▶ [TASK OBJECTIVE]: If a line in the data contains "htail", copy it out.

Collected data entries:

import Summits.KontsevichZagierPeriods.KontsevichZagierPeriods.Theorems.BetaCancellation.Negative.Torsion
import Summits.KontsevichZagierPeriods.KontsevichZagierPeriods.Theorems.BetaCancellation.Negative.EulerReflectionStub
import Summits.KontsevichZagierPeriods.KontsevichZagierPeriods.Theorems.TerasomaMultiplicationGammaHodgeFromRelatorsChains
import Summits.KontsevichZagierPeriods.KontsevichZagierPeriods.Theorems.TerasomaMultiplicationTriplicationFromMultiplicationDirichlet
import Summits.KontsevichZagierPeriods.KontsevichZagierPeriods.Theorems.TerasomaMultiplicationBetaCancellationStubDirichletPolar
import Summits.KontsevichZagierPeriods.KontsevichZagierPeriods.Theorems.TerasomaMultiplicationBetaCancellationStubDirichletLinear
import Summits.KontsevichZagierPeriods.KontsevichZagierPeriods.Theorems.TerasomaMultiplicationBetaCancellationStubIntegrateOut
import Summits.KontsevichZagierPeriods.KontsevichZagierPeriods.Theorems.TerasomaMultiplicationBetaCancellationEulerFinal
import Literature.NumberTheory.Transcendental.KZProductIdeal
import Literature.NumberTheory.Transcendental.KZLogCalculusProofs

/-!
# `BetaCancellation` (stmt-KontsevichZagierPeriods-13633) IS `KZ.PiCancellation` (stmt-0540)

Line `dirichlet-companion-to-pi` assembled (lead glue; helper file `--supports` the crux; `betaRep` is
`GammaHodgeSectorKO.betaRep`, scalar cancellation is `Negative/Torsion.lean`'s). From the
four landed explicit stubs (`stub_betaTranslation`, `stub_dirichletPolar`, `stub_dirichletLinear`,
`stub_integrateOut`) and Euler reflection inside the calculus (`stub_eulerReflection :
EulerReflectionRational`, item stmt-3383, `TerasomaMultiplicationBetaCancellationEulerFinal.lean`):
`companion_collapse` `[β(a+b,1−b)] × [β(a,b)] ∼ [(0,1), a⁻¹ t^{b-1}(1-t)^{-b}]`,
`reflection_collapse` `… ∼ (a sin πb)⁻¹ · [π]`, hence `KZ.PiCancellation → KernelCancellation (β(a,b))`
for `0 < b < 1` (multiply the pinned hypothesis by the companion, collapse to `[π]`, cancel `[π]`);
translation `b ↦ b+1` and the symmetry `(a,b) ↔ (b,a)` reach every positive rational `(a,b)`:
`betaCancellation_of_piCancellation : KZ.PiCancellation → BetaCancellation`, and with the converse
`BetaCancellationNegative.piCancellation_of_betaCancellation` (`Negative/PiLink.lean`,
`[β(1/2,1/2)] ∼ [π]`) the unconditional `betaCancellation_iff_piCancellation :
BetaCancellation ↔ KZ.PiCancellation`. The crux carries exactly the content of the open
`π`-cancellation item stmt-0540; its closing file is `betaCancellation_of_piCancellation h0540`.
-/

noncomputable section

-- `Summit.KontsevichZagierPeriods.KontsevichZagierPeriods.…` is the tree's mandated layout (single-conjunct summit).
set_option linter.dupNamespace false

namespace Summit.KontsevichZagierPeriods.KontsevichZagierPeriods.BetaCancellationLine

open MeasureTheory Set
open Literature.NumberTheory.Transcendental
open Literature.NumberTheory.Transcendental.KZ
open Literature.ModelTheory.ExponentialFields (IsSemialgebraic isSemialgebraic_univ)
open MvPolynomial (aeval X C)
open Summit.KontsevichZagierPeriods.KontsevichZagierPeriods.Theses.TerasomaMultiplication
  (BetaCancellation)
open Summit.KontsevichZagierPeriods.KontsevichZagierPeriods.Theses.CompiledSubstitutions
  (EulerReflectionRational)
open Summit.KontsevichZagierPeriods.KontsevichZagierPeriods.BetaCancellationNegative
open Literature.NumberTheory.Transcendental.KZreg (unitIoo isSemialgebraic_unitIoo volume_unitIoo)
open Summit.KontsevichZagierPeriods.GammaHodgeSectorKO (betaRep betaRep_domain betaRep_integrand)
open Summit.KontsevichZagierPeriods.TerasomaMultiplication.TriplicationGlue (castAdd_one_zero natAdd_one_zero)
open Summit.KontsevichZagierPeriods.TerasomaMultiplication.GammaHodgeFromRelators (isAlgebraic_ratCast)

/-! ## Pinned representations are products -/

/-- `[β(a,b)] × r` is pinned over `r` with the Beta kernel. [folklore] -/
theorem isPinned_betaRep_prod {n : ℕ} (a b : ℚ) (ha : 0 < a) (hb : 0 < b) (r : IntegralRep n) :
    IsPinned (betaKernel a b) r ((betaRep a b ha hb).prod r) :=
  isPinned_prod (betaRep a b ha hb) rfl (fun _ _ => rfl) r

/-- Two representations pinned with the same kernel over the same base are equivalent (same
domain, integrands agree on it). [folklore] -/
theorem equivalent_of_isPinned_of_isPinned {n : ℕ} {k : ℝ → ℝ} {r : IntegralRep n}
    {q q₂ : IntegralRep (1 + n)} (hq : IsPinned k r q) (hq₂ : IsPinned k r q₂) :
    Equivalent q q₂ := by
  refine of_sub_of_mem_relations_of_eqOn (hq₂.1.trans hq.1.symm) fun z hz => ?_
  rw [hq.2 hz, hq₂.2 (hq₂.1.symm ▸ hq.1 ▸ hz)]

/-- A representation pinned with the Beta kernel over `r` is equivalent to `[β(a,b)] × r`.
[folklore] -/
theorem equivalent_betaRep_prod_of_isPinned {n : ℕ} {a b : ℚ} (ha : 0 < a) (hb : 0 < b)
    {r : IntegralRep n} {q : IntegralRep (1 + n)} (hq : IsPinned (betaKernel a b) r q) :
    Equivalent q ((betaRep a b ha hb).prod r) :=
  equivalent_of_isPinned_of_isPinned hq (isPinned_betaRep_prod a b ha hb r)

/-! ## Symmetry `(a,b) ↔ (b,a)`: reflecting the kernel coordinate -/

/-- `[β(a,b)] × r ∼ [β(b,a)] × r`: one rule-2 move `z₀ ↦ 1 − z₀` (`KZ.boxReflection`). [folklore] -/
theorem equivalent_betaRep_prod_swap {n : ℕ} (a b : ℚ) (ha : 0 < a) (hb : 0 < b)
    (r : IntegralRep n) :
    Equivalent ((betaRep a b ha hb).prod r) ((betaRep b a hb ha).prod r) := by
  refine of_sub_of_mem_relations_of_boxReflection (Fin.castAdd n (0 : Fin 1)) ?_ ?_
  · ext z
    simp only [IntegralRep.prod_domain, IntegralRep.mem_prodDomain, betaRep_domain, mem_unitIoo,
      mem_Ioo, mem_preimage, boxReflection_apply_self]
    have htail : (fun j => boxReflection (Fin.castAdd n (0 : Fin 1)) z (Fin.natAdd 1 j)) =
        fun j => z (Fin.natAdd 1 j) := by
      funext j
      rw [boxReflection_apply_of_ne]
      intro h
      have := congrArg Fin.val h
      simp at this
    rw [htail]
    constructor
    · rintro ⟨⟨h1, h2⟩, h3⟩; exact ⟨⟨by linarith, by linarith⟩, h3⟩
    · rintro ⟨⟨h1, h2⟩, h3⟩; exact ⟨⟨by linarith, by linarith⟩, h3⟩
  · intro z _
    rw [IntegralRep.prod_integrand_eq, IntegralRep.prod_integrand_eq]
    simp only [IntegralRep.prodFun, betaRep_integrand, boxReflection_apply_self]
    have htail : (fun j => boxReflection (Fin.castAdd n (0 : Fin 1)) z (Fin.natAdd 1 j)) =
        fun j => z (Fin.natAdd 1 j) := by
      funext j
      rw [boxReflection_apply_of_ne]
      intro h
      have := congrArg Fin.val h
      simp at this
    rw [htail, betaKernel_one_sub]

---

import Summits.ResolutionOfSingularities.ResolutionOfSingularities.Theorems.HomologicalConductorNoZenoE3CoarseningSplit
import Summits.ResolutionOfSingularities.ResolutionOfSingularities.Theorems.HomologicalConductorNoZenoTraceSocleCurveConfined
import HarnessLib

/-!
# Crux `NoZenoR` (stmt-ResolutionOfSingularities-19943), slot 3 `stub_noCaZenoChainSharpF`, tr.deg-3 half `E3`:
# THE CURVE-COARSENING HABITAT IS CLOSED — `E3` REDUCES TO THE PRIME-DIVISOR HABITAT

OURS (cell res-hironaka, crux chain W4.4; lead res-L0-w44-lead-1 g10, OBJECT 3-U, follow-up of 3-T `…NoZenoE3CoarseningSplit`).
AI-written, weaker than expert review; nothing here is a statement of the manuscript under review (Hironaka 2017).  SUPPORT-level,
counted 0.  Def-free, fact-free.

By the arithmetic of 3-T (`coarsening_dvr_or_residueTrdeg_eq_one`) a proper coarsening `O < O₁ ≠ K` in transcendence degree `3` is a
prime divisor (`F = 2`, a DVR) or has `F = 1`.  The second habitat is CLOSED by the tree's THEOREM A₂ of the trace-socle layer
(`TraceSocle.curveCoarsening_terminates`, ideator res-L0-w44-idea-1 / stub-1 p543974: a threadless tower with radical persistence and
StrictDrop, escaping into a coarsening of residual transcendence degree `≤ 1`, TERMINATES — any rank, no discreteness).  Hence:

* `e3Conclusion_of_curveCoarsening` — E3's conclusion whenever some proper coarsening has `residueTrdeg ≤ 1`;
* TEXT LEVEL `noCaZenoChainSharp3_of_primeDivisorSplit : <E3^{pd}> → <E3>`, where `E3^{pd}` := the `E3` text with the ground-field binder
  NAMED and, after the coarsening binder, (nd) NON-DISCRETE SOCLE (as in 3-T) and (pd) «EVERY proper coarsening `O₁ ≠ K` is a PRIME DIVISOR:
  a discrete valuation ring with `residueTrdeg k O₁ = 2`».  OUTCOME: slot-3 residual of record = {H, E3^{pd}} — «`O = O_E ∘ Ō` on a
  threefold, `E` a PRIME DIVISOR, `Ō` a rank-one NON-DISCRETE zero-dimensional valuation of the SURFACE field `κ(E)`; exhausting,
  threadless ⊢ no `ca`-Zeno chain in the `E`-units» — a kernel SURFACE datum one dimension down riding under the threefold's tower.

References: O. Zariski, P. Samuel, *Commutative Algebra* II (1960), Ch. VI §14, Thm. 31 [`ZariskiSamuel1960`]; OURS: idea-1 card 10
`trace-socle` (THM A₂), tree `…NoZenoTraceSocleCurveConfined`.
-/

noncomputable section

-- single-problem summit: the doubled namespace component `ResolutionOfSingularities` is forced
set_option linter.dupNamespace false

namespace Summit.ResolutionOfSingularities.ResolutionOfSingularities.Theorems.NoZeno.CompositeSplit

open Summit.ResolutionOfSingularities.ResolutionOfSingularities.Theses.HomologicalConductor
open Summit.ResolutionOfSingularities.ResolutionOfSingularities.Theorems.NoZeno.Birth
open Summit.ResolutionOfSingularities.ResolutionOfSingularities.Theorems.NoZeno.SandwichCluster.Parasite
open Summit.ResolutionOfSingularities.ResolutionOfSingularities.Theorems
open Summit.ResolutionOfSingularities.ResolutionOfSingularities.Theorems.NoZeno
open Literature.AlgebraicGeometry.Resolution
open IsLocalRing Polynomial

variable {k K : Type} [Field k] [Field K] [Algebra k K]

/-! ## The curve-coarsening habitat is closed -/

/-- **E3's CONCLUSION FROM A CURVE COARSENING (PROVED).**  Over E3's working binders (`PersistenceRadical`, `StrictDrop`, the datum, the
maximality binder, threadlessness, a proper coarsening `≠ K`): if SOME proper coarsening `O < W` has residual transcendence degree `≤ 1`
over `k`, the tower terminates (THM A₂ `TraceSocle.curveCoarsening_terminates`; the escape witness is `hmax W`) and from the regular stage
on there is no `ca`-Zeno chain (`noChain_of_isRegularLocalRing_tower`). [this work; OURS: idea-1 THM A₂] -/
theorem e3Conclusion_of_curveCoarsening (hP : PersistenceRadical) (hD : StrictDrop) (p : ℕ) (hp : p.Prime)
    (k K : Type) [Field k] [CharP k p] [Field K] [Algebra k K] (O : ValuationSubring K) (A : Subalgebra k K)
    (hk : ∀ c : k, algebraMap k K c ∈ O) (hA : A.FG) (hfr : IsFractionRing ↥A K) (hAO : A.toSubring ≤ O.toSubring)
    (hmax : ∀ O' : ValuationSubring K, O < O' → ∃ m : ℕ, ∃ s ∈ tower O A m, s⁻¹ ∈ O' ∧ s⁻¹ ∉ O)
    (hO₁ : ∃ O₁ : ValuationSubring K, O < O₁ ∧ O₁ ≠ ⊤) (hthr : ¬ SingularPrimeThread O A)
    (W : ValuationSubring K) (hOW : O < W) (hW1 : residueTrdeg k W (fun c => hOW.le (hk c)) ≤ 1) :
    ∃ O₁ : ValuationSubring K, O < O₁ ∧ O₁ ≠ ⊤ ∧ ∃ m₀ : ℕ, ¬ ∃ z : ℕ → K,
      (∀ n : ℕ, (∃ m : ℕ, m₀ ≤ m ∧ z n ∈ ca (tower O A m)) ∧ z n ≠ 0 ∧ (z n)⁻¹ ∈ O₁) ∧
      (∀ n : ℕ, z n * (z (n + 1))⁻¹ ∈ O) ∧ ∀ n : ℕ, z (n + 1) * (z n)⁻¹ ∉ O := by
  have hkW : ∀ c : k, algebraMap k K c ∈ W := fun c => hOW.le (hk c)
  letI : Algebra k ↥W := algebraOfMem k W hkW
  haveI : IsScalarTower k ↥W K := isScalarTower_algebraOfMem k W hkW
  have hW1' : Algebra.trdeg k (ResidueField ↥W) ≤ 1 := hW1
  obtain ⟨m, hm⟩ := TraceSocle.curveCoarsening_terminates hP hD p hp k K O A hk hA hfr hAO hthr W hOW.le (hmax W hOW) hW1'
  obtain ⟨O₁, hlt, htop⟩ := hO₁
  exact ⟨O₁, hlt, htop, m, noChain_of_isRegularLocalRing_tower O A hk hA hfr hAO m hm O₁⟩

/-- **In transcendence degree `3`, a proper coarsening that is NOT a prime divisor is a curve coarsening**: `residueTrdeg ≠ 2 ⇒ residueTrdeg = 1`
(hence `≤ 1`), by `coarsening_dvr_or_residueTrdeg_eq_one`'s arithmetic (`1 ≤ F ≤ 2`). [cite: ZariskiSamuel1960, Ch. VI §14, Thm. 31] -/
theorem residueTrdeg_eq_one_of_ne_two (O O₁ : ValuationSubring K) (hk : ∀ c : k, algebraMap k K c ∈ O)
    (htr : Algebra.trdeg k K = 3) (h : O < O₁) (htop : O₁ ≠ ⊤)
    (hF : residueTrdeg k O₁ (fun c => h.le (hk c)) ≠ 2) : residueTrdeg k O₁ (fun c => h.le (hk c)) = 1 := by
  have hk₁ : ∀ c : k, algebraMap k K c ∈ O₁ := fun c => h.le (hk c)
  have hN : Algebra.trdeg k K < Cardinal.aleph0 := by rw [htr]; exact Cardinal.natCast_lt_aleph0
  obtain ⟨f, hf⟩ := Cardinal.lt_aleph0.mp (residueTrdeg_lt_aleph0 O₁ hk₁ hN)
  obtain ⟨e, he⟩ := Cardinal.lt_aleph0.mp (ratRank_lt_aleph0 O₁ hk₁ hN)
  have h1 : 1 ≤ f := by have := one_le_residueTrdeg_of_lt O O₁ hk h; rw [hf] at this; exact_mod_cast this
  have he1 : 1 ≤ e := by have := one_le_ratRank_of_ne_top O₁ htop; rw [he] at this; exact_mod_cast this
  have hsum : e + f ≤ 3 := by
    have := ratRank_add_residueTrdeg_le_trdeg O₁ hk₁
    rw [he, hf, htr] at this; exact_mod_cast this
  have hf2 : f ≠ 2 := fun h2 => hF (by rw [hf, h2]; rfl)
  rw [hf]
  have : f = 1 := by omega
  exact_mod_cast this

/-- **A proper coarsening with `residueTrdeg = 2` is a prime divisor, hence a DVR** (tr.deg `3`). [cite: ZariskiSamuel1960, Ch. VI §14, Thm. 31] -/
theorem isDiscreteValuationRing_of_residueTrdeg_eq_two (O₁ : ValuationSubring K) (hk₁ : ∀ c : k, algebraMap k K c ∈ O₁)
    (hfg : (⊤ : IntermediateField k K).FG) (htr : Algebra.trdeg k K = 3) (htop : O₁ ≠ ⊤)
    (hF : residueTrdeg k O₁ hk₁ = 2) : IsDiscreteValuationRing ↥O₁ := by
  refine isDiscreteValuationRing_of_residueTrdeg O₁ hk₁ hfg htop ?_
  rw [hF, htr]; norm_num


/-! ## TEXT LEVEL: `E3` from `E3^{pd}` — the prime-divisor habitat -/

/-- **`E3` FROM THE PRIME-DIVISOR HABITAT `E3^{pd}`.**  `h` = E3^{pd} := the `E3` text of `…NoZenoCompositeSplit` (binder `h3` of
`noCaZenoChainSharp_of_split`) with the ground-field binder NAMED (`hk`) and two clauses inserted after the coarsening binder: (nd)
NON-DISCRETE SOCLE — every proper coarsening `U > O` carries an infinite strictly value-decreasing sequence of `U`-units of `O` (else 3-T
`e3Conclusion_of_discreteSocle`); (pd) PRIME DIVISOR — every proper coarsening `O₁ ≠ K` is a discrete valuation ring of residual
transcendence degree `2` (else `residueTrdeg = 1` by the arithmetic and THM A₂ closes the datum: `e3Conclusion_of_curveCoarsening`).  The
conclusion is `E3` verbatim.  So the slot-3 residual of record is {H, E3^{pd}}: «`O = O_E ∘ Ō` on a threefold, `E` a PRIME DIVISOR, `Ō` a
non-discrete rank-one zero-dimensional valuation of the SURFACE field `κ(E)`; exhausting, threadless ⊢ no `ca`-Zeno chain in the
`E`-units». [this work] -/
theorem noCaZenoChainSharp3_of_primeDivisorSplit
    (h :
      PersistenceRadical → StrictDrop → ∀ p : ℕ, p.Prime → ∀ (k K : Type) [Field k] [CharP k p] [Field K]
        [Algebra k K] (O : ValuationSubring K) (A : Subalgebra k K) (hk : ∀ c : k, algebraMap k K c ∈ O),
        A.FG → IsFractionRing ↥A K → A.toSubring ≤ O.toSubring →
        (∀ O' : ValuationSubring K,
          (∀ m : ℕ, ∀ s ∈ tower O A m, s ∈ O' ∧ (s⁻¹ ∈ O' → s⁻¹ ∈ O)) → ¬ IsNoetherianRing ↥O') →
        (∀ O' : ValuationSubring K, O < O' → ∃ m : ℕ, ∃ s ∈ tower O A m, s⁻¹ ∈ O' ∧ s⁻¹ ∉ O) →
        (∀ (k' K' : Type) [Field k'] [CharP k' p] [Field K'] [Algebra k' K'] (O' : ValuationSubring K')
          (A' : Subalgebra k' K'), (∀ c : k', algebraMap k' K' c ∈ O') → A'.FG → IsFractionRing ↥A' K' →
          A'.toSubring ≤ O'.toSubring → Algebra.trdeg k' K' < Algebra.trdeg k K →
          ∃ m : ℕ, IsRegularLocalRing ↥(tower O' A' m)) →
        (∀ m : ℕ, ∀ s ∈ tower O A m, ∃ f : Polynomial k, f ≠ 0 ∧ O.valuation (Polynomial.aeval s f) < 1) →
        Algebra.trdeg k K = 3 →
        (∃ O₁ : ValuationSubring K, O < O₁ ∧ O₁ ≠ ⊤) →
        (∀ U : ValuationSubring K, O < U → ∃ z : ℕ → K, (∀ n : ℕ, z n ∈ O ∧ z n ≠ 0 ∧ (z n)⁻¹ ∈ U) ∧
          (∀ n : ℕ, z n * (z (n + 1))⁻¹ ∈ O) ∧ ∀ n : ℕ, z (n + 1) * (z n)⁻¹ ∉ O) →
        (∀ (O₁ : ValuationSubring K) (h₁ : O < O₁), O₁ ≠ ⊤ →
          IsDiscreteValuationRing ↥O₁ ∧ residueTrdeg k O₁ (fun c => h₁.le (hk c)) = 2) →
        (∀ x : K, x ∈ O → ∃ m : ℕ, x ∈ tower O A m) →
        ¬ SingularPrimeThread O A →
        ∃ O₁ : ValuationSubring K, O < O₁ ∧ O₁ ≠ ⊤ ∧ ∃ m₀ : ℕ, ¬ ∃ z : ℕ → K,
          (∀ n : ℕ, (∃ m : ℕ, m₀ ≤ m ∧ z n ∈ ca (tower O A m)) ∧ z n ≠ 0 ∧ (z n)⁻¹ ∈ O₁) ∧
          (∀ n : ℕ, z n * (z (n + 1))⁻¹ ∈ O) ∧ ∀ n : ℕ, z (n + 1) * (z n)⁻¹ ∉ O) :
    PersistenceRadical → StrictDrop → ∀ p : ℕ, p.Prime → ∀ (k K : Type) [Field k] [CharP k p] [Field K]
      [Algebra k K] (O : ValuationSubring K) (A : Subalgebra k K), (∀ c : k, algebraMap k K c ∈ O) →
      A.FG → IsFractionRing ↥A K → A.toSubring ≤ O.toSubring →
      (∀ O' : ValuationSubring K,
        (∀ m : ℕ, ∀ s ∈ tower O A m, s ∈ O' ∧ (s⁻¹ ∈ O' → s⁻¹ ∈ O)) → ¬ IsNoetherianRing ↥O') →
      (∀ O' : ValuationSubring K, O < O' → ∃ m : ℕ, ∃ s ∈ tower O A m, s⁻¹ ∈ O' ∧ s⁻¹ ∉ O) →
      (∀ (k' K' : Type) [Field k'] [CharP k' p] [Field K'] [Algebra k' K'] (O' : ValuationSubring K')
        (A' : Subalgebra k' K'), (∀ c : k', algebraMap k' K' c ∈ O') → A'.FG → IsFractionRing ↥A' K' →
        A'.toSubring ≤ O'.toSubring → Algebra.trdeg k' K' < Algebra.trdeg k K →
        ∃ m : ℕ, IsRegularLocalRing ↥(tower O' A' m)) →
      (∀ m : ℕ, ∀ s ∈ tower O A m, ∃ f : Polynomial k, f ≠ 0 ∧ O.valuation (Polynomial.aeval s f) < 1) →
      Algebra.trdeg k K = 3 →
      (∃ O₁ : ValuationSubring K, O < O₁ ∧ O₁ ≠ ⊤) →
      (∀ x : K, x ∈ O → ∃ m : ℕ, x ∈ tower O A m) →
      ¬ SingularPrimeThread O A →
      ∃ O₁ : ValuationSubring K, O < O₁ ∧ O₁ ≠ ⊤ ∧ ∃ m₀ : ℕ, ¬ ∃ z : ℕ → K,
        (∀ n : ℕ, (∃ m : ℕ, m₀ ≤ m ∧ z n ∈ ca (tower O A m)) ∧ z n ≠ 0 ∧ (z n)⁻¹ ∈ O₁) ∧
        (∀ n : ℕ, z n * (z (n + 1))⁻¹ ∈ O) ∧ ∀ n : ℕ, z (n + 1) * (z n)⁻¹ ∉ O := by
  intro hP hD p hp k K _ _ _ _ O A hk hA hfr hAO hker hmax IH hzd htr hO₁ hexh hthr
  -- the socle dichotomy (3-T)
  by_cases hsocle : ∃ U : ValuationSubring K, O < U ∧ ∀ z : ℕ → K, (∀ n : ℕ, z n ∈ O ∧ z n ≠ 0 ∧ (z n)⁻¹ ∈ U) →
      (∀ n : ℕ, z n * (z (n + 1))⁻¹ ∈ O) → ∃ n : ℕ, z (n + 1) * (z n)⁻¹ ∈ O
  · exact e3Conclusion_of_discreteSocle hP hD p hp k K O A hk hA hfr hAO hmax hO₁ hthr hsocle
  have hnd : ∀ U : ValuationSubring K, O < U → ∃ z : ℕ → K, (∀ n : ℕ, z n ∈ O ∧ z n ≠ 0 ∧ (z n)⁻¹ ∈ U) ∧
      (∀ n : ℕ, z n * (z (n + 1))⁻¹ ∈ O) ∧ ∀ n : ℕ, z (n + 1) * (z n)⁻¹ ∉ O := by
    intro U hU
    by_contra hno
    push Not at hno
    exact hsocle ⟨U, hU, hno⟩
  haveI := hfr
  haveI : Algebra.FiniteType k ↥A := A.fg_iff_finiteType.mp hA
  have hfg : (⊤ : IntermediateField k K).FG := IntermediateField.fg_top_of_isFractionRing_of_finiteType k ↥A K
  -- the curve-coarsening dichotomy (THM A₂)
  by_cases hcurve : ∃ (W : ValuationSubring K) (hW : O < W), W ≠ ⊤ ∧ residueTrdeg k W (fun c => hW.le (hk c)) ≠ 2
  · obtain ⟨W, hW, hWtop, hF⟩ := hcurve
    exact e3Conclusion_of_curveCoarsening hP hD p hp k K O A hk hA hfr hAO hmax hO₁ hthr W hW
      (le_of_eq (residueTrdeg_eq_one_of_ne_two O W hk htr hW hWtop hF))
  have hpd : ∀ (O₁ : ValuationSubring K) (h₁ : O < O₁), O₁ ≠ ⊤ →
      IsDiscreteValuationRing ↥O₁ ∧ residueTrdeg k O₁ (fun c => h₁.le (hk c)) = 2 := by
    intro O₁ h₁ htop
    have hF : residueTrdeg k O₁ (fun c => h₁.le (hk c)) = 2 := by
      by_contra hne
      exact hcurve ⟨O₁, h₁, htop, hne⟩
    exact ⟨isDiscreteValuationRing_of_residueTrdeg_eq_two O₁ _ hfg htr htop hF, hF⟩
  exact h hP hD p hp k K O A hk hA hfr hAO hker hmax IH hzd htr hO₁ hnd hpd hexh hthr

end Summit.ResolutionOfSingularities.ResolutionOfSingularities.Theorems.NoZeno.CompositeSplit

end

▶ [TASK ANSWER]:
    have htail : (fun j => boxReflection (Fin.castAdd n (0 : Fin 1)) z (Fin.natAdd 1 j)) =
    rw [htail]
    have htail : (fun j => boxReflection (Fin.castAdd n (0 : Fin 1)) z (Fin.natAdd 1 j)) =
    rw [htail, betaKernel_one_sub]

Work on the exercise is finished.